RECORDS:
<<<<
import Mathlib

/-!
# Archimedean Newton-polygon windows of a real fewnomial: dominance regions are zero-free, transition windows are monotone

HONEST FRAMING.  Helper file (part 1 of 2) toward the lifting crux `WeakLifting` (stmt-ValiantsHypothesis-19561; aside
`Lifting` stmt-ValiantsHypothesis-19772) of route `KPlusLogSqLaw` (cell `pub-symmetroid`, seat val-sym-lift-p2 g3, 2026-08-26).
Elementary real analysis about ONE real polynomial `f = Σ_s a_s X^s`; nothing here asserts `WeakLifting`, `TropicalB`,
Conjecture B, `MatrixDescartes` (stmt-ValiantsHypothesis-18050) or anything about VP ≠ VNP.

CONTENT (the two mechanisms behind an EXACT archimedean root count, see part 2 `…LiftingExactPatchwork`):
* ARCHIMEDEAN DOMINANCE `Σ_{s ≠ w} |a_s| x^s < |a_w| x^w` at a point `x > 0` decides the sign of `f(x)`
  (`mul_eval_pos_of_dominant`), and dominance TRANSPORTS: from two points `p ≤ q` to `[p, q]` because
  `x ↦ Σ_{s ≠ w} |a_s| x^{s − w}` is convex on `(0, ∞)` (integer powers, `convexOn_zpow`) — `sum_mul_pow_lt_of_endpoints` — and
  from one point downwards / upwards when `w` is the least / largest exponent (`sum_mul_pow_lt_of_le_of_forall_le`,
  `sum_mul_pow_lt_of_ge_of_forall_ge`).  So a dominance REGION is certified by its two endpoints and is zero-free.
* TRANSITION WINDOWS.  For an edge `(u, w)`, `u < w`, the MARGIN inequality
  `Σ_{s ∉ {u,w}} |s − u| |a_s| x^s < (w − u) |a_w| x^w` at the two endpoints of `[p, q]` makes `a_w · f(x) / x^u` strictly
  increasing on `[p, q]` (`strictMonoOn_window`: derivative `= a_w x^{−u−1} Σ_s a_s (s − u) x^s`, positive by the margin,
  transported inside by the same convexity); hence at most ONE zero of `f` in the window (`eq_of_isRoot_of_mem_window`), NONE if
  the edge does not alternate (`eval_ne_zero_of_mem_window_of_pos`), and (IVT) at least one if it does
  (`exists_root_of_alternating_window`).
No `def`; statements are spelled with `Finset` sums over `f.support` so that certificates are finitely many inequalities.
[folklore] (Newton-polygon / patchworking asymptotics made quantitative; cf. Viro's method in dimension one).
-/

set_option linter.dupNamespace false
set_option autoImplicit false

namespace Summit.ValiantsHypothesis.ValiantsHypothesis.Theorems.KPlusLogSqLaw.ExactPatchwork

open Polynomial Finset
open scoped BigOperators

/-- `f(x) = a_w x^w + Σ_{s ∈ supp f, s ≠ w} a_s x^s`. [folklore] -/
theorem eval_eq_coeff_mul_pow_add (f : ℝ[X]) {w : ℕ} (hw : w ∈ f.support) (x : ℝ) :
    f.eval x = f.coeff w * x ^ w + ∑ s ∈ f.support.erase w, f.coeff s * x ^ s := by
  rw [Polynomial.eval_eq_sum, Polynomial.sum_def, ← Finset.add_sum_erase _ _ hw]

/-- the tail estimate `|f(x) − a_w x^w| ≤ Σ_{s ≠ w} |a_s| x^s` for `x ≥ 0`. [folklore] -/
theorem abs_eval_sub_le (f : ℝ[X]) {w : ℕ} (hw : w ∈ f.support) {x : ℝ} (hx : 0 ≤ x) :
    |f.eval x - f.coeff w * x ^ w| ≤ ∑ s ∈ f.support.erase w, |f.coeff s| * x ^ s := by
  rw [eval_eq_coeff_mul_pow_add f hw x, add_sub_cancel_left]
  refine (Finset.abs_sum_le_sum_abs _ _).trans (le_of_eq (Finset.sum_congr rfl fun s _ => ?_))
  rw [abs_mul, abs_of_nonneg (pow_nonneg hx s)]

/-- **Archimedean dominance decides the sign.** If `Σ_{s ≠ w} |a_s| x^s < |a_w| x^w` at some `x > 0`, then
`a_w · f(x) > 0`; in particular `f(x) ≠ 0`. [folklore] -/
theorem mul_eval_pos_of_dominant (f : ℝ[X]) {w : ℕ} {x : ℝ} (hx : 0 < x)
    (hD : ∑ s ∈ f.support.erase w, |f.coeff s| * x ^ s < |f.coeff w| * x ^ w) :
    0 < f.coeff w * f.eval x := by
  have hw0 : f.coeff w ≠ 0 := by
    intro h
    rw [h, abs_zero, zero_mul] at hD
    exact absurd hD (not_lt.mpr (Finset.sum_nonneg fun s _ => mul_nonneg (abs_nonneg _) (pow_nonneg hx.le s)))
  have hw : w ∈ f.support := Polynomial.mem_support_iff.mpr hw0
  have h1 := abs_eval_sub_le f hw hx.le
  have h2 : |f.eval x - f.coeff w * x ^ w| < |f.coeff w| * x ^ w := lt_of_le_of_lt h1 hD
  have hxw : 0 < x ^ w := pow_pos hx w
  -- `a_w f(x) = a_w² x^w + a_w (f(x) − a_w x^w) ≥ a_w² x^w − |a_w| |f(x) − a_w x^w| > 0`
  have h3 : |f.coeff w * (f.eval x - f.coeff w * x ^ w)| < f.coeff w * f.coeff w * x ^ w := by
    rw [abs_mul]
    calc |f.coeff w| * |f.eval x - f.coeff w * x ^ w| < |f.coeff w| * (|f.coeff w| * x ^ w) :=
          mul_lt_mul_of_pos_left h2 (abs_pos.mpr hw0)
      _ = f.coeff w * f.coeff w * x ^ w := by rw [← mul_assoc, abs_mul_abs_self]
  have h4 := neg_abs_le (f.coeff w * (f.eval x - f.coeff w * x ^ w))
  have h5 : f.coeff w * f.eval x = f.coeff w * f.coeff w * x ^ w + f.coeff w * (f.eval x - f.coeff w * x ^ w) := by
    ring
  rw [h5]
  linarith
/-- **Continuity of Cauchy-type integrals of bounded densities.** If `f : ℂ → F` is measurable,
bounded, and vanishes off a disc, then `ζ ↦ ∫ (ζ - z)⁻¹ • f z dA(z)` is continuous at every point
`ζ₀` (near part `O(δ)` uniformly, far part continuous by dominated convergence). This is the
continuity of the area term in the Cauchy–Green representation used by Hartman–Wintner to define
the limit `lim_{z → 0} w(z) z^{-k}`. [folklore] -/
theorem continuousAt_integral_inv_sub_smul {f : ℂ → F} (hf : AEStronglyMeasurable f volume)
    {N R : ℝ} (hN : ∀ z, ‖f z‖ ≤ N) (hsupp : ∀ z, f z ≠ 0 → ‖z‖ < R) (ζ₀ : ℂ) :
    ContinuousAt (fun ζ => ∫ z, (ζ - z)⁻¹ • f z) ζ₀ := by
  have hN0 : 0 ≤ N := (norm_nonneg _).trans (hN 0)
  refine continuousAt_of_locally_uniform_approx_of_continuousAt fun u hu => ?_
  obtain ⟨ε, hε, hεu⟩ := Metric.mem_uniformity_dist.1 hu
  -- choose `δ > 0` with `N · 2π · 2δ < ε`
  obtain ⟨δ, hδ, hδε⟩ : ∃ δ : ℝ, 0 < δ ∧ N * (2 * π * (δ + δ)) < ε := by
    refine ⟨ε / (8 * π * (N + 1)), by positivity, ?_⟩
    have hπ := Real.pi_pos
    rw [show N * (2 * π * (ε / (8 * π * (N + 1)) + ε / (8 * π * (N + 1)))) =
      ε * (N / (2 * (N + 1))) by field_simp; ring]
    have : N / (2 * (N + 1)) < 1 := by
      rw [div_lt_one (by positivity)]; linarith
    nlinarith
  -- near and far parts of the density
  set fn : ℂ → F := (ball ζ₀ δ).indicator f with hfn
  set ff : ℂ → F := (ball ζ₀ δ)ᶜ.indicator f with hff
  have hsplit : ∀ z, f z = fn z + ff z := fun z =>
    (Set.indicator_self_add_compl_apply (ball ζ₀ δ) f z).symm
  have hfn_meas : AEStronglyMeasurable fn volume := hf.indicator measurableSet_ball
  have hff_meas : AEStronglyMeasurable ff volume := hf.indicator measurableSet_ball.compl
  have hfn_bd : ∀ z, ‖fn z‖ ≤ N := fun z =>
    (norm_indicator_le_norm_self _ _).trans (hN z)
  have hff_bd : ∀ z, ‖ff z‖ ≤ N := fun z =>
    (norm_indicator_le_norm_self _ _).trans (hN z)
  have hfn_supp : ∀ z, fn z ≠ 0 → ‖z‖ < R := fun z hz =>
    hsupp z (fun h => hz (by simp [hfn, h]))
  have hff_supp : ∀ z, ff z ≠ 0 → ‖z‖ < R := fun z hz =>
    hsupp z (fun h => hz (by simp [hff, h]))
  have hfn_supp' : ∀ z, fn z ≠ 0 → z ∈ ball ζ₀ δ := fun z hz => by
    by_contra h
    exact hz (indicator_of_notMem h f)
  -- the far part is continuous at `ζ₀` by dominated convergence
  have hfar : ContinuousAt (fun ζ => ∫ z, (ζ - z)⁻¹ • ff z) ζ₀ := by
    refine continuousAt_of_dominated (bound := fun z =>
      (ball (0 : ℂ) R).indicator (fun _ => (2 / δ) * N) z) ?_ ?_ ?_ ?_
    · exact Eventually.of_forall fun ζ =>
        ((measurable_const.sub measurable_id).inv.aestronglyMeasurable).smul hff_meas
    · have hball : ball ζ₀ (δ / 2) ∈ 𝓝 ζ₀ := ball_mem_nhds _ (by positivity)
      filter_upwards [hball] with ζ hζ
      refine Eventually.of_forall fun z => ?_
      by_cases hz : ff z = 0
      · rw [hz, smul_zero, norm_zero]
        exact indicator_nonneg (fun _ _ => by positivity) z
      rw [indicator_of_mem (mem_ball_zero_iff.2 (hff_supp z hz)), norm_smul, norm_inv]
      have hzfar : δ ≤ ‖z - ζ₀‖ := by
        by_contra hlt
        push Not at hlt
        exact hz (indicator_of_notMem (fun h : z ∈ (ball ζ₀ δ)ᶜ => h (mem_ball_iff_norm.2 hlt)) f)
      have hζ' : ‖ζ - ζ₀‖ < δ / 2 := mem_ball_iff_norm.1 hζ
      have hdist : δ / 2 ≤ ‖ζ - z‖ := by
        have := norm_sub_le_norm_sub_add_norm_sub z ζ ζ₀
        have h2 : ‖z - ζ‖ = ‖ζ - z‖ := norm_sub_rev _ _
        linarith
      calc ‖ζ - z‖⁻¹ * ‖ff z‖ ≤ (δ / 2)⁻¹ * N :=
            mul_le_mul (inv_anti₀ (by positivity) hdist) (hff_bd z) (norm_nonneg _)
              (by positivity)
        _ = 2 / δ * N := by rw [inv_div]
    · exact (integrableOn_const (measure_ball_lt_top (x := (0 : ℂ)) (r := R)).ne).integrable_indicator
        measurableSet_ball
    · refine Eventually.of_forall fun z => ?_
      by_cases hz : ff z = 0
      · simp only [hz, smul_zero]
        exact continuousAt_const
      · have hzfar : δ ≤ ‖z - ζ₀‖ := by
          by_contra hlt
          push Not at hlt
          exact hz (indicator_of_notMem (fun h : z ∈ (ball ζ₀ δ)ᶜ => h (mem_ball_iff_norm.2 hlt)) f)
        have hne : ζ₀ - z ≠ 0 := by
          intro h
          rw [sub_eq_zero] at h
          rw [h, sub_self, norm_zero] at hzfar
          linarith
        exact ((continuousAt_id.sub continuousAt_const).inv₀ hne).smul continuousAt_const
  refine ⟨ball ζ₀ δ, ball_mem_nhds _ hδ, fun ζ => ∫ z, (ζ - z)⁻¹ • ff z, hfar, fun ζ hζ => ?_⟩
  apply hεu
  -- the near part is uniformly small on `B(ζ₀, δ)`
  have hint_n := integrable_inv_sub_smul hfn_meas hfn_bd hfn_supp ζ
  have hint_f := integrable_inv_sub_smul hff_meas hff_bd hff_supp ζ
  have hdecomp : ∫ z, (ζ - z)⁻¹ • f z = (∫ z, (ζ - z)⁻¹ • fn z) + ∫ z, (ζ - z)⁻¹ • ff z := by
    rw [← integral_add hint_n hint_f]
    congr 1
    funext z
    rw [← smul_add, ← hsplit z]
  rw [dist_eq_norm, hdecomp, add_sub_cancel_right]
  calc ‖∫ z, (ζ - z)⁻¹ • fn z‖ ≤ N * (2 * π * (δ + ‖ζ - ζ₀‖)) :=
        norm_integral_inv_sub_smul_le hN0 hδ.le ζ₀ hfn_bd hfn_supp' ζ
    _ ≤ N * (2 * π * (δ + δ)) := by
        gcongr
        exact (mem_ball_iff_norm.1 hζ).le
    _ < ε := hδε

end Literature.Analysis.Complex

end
>>>>
EXERCISE DETAILS:
Your task is to quote, without any alteration, the lines running from the top of the records to the line that holds "Helper file (part", both included.

ANSWER SECTION:
import Mathlib

/-!
# Archimedean Newton-polygon windows of a real fewnomial: dominance regions are zero-free, transition windows are monotone

HONEST FRAMING.  Helper file (part 1 of 2) toward the lifting crux `WeakLifting` (stmt-ValiantsHypothesis-19561; aside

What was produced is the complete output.